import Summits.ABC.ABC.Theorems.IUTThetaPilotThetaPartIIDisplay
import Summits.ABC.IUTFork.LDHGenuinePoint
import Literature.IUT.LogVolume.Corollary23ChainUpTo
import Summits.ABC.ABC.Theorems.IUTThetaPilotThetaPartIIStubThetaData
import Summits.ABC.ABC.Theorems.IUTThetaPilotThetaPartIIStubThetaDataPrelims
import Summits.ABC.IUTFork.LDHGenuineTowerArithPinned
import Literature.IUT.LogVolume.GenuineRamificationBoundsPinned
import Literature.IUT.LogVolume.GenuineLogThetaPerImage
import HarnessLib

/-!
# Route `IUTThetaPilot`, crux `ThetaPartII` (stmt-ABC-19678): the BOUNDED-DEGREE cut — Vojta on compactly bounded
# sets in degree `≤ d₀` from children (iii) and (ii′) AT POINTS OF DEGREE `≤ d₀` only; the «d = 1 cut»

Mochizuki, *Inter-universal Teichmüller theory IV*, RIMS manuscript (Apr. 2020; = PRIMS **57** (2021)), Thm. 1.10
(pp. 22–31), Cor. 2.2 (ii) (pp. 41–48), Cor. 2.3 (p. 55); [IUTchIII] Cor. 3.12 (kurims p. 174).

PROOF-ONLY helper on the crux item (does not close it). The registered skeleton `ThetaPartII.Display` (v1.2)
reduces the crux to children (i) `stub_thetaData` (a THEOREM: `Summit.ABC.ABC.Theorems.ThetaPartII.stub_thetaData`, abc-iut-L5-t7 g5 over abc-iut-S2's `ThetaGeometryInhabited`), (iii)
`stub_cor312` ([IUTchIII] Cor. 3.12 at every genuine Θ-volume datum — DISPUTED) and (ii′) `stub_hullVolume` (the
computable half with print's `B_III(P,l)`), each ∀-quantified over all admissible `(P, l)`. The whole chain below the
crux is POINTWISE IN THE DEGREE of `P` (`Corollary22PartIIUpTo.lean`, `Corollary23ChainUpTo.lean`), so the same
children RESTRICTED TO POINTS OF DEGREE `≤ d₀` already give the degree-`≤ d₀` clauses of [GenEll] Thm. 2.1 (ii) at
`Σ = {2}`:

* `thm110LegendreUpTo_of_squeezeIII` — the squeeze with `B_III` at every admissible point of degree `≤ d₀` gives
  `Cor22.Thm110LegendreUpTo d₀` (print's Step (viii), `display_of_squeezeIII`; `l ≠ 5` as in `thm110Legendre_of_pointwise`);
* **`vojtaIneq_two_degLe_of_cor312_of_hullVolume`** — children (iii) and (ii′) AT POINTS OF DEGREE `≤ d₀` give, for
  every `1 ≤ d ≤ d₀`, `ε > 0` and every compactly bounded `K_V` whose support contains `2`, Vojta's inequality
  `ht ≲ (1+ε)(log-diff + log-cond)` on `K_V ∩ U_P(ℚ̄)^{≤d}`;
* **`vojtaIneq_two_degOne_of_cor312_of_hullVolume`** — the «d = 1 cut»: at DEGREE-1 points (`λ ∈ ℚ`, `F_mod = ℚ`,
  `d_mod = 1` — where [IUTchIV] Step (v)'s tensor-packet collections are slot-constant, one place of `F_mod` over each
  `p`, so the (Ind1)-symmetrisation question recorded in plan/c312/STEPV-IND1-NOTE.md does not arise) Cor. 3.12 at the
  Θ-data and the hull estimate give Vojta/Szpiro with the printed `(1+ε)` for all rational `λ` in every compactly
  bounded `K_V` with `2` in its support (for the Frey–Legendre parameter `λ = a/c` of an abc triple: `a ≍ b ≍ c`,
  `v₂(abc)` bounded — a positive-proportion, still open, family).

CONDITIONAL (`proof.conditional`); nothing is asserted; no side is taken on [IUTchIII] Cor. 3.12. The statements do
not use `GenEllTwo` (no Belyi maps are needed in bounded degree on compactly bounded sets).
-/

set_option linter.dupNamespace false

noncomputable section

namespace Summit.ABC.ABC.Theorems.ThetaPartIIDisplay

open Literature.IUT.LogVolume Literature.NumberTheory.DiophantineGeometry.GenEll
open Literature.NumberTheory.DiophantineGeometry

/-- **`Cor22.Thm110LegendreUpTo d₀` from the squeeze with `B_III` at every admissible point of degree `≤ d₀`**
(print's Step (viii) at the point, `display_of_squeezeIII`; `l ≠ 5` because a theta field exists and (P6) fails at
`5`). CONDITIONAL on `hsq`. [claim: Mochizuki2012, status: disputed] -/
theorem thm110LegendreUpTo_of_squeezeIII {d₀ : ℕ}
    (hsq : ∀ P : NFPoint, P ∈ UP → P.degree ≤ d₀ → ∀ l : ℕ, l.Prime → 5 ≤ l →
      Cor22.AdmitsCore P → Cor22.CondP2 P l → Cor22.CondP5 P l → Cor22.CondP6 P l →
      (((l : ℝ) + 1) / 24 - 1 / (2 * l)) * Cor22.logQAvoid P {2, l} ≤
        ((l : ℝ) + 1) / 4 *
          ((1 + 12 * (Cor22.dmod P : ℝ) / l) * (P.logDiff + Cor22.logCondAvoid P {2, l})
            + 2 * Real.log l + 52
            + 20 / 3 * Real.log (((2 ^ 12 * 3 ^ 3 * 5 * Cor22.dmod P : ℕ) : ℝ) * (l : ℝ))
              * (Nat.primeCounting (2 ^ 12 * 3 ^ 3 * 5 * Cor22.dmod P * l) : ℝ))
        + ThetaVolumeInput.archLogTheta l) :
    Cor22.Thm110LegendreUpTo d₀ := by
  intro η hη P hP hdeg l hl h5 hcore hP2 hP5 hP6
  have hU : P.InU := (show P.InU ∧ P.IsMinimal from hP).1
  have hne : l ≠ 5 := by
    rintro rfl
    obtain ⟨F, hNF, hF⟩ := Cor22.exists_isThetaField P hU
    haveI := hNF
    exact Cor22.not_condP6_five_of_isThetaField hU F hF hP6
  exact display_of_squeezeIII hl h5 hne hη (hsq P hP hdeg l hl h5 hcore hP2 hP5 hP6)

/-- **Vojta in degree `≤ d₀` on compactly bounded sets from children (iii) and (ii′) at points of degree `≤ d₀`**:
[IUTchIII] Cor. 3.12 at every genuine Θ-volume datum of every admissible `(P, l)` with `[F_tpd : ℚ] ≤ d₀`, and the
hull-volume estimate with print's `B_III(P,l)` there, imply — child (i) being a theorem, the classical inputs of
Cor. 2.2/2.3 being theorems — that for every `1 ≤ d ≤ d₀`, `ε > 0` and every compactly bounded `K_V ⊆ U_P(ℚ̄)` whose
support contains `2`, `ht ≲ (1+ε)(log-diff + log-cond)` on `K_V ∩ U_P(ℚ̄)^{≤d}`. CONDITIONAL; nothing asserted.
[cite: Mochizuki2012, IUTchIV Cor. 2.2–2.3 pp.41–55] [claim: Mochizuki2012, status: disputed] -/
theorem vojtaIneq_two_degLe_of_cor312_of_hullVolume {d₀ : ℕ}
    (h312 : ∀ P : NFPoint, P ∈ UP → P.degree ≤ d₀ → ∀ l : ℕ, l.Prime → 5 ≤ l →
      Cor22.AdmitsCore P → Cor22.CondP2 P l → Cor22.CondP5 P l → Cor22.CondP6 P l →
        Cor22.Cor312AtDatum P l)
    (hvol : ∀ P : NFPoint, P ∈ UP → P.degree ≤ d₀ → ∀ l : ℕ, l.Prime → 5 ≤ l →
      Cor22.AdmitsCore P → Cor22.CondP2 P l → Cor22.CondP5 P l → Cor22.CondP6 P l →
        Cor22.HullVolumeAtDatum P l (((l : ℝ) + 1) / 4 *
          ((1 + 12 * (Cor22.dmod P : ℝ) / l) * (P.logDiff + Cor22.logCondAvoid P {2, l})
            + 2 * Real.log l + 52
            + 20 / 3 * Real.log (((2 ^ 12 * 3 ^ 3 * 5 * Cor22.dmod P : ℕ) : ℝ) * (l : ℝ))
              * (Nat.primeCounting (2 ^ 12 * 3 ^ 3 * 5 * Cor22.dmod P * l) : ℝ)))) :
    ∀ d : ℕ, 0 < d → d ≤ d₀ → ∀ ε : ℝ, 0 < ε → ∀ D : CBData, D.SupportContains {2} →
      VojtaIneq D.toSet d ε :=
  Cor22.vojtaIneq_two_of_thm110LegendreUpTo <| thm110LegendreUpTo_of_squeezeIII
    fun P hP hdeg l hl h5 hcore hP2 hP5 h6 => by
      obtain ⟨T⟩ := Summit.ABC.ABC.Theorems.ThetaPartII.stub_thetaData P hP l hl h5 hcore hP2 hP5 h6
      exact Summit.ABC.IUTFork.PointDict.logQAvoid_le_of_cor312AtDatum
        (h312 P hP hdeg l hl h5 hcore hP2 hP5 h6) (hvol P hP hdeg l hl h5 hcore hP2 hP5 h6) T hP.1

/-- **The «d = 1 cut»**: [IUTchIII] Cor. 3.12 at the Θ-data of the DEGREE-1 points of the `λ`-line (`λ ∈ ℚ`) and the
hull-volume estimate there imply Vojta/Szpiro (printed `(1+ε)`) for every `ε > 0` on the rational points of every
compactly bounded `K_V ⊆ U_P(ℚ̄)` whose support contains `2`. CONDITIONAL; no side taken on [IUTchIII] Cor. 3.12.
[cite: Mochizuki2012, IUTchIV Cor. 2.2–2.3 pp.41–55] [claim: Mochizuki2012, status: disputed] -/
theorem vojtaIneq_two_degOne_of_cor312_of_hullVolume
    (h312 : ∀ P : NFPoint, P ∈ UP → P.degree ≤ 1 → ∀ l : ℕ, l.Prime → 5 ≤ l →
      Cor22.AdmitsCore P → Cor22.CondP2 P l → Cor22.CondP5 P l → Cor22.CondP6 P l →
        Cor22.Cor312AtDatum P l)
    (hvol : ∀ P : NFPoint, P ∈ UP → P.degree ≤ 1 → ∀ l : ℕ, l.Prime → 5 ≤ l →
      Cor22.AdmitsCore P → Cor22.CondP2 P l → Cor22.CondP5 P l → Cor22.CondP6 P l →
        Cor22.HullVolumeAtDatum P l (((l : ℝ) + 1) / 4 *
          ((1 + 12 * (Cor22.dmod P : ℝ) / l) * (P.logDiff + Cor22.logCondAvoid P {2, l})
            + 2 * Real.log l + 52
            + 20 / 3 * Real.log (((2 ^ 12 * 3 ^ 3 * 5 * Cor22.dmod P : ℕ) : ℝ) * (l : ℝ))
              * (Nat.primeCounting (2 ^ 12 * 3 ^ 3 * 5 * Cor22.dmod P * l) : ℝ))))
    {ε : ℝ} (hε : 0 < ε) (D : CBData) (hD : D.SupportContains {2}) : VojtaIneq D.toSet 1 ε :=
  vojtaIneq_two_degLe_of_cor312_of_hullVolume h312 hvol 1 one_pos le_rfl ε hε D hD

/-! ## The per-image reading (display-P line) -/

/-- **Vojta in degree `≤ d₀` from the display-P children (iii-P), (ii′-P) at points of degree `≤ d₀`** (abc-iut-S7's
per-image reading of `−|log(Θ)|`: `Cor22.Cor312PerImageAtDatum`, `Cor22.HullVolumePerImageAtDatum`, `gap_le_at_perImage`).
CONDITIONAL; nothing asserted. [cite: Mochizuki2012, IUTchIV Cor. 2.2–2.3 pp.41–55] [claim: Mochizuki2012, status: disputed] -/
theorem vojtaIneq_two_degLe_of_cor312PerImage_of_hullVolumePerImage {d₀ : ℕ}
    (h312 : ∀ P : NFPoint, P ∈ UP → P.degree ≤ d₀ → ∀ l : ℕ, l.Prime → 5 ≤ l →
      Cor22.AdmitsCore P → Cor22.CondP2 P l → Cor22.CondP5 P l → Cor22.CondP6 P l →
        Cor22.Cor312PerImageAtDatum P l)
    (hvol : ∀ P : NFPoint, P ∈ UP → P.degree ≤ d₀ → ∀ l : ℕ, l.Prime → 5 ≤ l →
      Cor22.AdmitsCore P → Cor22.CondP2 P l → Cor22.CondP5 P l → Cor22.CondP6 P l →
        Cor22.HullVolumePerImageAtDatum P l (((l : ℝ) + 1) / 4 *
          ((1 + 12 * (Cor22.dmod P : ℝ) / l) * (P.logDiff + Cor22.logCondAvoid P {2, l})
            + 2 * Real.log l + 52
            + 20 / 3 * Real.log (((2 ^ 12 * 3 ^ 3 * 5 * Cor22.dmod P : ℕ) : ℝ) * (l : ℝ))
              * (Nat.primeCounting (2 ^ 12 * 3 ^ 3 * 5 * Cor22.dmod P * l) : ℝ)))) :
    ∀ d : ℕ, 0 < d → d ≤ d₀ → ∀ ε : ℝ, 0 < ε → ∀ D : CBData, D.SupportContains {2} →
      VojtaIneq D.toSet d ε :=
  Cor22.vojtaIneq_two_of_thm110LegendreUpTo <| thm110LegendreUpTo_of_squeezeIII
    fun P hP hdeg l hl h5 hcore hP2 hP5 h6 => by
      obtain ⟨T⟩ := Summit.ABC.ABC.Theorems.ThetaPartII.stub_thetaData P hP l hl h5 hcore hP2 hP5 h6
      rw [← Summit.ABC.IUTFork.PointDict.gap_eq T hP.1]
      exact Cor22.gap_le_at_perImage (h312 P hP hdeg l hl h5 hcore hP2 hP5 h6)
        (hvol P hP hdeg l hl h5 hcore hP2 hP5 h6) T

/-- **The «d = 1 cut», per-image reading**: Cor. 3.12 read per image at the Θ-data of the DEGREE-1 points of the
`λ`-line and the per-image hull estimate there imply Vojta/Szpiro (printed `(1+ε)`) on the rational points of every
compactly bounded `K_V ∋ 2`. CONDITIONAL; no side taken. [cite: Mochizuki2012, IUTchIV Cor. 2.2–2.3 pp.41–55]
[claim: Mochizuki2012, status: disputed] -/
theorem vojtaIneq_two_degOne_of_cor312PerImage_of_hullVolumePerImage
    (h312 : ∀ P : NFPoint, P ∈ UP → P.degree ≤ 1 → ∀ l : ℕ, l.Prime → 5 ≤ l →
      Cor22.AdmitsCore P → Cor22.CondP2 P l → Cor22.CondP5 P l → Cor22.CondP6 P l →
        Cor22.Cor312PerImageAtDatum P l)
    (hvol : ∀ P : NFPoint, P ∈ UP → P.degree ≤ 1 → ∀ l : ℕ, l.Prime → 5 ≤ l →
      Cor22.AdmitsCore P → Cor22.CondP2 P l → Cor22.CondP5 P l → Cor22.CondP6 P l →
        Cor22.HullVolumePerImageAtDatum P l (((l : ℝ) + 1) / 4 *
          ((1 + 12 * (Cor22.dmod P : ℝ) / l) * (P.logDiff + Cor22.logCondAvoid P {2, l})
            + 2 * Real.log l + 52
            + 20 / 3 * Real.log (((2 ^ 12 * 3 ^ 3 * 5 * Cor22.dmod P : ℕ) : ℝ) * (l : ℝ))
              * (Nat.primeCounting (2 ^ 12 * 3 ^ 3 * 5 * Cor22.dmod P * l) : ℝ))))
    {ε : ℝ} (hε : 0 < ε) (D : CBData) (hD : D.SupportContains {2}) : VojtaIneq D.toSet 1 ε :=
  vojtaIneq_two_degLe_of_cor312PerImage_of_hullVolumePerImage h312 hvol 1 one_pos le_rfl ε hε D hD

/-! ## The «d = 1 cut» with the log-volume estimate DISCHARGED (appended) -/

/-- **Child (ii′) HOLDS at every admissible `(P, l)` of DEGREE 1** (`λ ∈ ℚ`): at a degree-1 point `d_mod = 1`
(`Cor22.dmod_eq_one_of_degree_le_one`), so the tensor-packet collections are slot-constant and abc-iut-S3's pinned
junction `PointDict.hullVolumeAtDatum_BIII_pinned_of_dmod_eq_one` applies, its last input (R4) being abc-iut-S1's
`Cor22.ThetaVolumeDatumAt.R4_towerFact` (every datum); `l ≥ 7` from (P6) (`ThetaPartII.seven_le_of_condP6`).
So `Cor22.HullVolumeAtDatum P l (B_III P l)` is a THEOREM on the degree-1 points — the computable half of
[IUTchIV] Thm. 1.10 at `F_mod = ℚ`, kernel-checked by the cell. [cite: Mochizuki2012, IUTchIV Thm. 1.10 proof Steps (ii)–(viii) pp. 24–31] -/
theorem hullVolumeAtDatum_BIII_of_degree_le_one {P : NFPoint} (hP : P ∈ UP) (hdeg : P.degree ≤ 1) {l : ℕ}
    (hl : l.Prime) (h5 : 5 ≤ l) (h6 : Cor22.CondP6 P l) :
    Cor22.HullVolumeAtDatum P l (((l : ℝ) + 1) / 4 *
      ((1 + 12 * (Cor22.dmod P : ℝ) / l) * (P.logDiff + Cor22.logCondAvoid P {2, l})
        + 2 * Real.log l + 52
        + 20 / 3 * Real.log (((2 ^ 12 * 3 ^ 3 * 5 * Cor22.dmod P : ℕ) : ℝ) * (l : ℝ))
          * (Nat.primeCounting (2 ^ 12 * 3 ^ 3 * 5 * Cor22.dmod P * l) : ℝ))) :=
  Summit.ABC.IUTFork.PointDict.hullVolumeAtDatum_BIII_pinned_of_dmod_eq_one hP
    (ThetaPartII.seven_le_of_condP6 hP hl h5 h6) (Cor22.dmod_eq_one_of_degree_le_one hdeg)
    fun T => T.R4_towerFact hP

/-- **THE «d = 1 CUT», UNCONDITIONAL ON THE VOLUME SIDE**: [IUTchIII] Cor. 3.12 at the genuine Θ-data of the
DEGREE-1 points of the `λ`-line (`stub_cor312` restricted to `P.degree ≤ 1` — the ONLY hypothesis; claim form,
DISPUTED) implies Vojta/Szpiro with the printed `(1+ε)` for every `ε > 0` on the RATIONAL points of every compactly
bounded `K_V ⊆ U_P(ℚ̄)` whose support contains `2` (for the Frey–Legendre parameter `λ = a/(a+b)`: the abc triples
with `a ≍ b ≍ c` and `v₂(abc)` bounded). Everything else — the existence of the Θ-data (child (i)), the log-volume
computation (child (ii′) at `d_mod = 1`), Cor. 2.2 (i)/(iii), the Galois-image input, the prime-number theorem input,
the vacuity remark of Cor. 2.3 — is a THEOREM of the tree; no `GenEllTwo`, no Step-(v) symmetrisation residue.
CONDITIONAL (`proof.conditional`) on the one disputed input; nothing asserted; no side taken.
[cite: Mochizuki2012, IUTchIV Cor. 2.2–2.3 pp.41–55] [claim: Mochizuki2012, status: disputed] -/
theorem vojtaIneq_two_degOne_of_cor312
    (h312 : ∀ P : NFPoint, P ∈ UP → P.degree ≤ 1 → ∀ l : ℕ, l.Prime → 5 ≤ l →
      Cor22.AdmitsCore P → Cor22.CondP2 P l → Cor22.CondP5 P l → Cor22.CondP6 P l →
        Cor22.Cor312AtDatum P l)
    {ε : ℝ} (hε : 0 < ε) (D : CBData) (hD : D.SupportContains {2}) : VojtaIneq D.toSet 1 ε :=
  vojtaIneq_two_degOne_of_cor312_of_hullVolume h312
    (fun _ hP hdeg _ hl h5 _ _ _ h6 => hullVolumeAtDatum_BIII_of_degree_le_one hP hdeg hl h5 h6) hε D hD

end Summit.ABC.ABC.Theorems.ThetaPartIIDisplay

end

Aim of the task
Your response should contain each line of the listing in which the word "symmetrisation" occurs.

Exercise solution
  `p`, so the (Ind1)-symmetrisation question recorded in plan/c312/STEPV-IND1-NOTE.md does not arise) Cor. 3.12 at the
the vacuity remark of Cor. 2.3 — is a THEOREM of the tree; no `GenEllTwo`, no Step-(v) symmetrisation residue.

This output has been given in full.